EXERCISE DETAILS: Between the line containing "## What this file does" and the line containing "Eisenstein half at" lies a run of lines; give that run again exactly, with both of those lines, and nothing else from the entries below.

THE INPUT:

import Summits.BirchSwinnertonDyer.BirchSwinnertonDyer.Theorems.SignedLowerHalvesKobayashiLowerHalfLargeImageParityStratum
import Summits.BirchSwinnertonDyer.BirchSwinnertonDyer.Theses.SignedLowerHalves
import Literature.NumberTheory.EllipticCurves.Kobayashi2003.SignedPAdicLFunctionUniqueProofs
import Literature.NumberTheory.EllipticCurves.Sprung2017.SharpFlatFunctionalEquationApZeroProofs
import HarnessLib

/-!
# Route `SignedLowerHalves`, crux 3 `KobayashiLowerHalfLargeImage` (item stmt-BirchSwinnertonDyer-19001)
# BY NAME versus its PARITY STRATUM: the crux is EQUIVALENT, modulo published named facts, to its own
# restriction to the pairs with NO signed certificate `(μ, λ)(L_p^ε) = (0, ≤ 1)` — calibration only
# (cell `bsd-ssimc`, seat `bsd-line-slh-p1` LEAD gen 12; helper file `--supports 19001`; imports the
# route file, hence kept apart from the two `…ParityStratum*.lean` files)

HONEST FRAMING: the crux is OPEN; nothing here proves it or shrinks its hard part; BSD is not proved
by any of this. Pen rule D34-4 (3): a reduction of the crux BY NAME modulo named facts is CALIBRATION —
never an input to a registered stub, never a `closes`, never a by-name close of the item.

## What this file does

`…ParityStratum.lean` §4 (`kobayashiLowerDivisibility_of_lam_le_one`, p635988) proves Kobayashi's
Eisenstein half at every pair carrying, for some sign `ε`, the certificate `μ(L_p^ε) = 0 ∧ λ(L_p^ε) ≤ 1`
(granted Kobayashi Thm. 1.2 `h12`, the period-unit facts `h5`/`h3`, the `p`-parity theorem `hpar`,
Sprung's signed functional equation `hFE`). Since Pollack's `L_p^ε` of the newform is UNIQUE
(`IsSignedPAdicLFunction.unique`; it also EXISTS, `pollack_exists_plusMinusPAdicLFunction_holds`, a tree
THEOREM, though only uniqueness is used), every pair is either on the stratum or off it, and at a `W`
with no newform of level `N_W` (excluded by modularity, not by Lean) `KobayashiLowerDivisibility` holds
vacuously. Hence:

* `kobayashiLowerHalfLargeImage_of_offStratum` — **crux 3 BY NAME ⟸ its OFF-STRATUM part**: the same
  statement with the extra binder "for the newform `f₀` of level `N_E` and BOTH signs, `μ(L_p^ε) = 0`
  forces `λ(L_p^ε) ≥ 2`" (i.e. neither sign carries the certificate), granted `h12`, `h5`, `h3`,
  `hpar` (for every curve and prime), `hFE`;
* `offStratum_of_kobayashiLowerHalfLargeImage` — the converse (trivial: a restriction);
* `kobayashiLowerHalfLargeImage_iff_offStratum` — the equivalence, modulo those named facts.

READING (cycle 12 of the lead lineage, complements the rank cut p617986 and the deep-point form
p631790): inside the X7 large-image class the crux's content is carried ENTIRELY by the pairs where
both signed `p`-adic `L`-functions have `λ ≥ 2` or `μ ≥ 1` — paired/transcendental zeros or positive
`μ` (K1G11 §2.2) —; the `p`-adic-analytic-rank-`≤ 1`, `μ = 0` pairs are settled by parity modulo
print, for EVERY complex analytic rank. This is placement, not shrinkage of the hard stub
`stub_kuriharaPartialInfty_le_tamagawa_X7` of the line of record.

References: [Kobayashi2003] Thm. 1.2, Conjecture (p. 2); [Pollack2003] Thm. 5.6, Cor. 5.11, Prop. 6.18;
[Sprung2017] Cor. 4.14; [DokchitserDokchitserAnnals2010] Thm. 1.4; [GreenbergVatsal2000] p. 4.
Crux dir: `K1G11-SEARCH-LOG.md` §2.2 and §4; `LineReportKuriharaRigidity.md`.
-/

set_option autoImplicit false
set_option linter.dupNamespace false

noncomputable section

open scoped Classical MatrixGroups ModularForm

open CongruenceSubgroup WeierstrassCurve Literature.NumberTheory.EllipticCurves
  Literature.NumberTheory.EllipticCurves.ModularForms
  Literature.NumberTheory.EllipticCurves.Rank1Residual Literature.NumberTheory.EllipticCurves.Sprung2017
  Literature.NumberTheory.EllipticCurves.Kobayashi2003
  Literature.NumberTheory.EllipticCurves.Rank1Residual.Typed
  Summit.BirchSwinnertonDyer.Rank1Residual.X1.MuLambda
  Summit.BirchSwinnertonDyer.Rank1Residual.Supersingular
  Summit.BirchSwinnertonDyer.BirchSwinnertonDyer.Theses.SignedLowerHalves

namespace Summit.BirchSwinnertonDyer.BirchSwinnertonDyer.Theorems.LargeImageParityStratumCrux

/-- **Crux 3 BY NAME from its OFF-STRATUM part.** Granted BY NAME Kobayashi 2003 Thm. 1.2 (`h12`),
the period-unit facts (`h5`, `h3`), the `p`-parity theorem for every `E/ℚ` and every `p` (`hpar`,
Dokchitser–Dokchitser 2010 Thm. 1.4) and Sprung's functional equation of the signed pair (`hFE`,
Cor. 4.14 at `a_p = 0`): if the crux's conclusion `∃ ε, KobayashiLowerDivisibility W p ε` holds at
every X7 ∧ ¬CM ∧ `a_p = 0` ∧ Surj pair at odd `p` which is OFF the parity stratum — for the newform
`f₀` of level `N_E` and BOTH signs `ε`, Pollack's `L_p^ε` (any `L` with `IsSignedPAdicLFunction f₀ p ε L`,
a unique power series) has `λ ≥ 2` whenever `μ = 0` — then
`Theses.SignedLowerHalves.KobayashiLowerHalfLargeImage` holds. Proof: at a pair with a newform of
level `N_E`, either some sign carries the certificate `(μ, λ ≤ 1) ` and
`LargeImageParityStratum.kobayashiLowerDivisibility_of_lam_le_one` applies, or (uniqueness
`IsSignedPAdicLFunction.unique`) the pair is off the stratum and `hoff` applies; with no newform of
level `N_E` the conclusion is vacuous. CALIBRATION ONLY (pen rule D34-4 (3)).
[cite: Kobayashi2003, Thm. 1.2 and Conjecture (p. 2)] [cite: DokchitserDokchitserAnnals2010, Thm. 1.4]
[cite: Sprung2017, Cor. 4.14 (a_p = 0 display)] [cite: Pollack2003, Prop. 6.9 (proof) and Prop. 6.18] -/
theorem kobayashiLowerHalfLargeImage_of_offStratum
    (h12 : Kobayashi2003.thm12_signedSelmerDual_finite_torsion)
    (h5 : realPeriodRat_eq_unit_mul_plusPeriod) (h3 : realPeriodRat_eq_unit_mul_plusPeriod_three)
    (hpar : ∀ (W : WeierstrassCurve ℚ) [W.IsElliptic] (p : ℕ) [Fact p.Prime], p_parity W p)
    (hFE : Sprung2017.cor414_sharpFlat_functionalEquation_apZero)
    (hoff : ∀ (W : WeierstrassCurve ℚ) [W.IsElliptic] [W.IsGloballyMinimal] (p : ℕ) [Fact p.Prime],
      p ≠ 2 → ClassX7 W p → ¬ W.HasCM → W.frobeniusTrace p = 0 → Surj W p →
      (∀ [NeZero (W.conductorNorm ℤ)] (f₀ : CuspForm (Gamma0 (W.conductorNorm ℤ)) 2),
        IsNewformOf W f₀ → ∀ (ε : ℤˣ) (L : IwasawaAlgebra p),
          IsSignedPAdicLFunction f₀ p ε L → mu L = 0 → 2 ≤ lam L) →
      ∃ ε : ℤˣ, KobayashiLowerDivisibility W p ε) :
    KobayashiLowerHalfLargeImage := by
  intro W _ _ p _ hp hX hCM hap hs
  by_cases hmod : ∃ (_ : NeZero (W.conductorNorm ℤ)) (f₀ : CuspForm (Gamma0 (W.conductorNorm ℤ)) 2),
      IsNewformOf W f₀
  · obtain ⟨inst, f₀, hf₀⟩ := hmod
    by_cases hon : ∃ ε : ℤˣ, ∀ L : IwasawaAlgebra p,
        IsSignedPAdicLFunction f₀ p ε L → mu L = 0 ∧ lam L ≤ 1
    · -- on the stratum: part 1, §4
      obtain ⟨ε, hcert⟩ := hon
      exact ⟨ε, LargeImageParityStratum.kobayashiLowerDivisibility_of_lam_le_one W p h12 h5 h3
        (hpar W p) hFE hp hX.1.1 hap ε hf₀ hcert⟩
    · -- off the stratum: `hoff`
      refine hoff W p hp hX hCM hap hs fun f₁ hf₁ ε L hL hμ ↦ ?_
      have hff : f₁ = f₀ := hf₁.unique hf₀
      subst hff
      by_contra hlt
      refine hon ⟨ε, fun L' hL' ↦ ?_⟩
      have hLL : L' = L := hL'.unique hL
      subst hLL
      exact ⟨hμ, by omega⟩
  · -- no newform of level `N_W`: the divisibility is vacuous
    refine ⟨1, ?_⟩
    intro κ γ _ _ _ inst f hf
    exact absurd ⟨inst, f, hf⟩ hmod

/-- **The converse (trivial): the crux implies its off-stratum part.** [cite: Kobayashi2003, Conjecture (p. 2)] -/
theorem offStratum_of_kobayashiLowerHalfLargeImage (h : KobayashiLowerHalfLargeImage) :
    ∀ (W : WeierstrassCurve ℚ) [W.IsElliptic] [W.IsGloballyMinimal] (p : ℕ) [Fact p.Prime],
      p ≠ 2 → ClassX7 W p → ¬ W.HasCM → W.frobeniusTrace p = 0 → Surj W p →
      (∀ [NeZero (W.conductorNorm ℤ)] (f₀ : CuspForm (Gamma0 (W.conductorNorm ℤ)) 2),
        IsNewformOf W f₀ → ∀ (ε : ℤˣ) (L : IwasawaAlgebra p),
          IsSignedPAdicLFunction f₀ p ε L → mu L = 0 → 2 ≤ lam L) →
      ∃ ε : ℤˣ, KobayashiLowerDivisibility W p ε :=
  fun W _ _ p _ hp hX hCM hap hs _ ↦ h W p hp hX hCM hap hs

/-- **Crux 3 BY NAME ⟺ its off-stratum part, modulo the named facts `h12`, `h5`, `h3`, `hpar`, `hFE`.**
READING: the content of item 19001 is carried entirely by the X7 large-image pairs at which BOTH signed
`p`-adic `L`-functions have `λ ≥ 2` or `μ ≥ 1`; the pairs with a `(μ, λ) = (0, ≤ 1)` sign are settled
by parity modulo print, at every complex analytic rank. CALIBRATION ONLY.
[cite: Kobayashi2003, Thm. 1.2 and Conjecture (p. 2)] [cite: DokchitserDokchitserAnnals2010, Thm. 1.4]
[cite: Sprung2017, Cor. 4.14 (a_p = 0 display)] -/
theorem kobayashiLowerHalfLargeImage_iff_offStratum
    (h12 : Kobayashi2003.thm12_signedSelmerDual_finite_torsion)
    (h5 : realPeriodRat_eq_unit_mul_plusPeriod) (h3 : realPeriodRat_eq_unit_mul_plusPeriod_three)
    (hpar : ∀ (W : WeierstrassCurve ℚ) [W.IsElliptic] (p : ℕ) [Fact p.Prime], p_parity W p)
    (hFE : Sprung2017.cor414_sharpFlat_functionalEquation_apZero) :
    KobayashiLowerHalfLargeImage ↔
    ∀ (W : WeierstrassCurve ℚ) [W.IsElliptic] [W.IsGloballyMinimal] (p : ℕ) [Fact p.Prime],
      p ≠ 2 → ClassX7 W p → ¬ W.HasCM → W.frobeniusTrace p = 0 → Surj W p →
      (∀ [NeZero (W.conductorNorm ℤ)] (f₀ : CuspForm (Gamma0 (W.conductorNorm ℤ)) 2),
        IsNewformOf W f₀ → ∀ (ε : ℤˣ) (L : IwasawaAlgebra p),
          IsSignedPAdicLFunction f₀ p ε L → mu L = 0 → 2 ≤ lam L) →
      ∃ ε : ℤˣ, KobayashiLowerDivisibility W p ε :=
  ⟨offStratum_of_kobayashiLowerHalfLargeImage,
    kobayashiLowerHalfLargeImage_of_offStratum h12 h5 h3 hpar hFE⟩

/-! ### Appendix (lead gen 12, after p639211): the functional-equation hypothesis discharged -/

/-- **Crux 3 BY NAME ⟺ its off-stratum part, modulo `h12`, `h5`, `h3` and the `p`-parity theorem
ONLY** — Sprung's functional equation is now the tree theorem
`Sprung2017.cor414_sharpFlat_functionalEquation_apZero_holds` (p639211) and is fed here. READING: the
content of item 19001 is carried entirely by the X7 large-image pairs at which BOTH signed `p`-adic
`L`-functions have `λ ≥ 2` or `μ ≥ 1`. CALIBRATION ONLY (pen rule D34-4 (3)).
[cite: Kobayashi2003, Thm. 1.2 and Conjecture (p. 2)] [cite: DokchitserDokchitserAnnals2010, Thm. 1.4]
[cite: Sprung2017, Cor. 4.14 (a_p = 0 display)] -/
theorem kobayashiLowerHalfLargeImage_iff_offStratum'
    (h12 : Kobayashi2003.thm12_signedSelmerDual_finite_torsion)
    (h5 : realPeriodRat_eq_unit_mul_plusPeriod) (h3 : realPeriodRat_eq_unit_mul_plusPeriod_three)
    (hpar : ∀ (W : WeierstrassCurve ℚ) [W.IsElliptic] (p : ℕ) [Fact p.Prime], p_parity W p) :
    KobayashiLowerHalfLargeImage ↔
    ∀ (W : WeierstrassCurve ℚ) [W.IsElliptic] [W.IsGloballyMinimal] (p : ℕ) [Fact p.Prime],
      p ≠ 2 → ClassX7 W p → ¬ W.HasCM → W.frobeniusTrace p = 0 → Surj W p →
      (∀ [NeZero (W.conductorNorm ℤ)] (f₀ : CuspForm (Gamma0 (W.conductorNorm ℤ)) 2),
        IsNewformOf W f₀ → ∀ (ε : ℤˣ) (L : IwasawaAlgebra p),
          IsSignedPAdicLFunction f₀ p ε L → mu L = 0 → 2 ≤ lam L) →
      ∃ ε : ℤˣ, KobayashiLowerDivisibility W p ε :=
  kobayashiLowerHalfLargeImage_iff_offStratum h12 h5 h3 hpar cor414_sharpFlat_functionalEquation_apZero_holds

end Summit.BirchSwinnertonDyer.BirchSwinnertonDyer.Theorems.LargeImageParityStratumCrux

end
...
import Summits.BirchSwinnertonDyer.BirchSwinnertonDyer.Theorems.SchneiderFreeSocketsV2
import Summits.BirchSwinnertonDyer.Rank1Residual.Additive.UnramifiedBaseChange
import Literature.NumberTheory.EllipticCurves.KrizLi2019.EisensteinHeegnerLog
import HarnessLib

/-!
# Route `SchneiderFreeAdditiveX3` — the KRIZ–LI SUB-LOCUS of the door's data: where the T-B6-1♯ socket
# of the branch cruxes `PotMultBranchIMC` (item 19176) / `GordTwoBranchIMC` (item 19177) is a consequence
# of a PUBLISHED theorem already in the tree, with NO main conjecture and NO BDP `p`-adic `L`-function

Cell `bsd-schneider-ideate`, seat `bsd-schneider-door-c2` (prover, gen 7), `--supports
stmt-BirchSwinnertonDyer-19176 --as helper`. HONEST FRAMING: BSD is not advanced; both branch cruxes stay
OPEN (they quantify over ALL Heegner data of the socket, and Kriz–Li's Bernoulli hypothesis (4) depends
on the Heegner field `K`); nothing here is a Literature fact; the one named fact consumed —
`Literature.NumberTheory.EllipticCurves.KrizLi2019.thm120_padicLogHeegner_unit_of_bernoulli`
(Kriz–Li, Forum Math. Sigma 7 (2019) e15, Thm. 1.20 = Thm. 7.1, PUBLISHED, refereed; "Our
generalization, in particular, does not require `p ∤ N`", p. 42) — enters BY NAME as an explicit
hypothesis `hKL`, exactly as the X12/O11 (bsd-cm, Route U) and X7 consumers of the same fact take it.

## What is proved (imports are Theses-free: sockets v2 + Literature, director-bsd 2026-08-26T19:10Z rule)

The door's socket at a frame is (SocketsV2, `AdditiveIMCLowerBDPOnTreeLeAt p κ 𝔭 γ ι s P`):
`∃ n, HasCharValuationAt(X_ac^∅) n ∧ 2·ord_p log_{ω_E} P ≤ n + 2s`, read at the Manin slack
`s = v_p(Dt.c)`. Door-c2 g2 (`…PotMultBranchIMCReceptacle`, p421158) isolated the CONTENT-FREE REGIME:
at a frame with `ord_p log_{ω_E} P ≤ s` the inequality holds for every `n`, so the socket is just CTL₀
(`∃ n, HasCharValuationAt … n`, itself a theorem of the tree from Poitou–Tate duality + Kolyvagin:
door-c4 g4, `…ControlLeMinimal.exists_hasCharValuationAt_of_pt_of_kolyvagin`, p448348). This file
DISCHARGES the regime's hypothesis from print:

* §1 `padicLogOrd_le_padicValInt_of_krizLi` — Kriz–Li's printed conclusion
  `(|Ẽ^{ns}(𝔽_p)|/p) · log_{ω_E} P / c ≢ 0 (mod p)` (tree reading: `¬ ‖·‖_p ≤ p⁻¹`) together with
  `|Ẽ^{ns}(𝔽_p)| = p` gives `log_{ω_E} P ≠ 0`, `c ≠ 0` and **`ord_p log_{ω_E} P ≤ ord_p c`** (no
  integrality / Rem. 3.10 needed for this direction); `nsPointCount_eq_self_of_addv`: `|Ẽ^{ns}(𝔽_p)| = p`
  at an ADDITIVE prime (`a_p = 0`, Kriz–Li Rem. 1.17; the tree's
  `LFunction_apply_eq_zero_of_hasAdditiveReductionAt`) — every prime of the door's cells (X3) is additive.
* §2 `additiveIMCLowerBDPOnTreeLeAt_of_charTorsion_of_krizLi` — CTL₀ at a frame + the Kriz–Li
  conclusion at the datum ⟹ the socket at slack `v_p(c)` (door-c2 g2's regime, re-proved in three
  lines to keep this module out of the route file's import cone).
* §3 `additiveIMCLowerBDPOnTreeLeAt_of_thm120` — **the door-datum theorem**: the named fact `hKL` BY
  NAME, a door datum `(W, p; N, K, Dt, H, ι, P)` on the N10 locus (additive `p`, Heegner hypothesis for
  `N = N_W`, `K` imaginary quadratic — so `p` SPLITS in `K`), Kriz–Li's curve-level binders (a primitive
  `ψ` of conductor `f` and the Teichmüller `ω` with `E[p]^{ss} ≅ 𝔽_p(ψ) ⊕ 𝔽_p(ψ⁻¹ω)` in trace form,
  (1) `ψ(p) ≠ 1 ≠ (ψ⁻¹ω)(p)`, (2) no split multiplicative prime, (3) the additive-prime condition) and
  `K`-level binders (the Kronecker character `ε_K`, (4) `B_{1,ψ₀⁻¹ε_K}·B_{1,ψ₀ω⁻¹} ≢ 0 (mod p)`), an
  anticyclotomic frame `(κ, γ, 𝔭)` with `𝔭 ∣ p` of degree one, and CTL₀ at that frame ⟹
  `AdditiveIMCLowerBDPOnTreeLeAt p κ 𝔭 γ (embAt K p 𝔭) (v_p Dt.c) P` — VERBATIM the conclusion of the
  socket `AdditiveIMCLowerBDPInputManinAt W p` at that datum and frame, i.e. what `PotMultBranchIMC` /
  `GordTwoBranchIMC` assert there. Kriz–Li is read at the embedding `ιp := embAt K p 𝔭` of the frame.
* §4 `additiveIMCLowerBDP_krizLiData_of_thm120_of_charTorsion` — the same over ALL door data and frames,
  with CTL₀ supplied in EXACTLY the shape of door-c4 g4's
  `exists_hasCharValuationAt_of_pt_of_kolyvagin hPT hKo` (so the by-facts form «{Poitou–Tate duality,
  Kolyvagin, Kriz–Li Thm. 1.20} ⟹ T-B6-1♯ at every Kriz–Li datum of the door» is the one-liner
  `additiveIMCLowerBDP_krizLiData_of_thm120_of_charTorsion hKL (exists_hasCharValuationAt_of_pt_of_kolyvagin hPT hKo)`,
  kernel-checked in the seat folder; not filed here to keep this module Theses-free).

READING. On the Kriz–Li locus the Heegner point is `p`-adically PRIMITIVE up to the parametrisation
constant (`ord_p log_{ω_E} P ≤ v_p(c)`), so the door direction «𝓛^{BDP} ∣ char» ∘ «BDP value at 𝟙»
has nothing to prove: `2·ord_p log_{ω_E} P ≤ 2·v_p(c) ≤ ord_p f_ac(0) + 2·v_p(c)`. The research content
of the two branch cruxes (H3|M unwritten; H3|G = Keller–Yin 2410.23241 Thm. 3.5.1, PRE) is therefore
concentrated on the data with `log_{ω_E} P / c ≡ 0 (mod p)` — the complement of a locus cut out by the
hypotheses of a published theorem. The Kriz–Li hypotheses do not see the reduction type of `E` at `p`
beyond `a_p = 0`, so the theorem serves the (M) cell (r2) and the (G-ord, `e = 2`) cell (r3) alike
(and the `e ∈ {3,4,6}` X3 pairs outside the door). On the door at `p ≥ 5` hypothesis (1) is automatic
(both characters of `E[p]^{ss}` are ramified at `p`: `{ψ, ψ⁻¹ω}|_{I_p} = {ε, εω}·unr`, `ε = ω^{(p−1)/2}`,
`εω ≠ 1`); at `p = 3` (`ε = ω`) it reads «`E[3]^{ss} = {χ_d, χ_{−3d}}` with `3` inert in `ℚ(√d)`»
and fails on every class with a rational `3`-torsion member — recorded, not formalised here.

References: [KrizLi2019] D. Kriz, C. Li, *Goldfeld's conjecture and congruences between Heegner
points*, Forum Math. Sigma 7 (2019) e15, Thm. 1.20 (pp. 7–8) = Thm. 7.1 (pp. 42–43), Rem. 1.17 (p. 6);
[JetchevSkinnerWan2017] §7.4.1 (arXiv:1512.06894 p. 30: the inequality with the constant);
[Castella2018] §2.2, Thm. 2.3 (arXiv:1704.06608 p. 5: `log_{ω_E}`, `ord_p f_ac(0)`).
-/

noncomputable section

RESPONSE AREA:
## What this file does

`…ParityStratum.lean` §4 (`kobayashiLowerDivisibility_of_lam_le_one`, p635988) proves Kobayashi's
Eisenstein half at every pair carrying, for some sign `ε`, the certificate `μ(L_p^ε) = 0 ∧ λ(L_p^ε) ≤ 1`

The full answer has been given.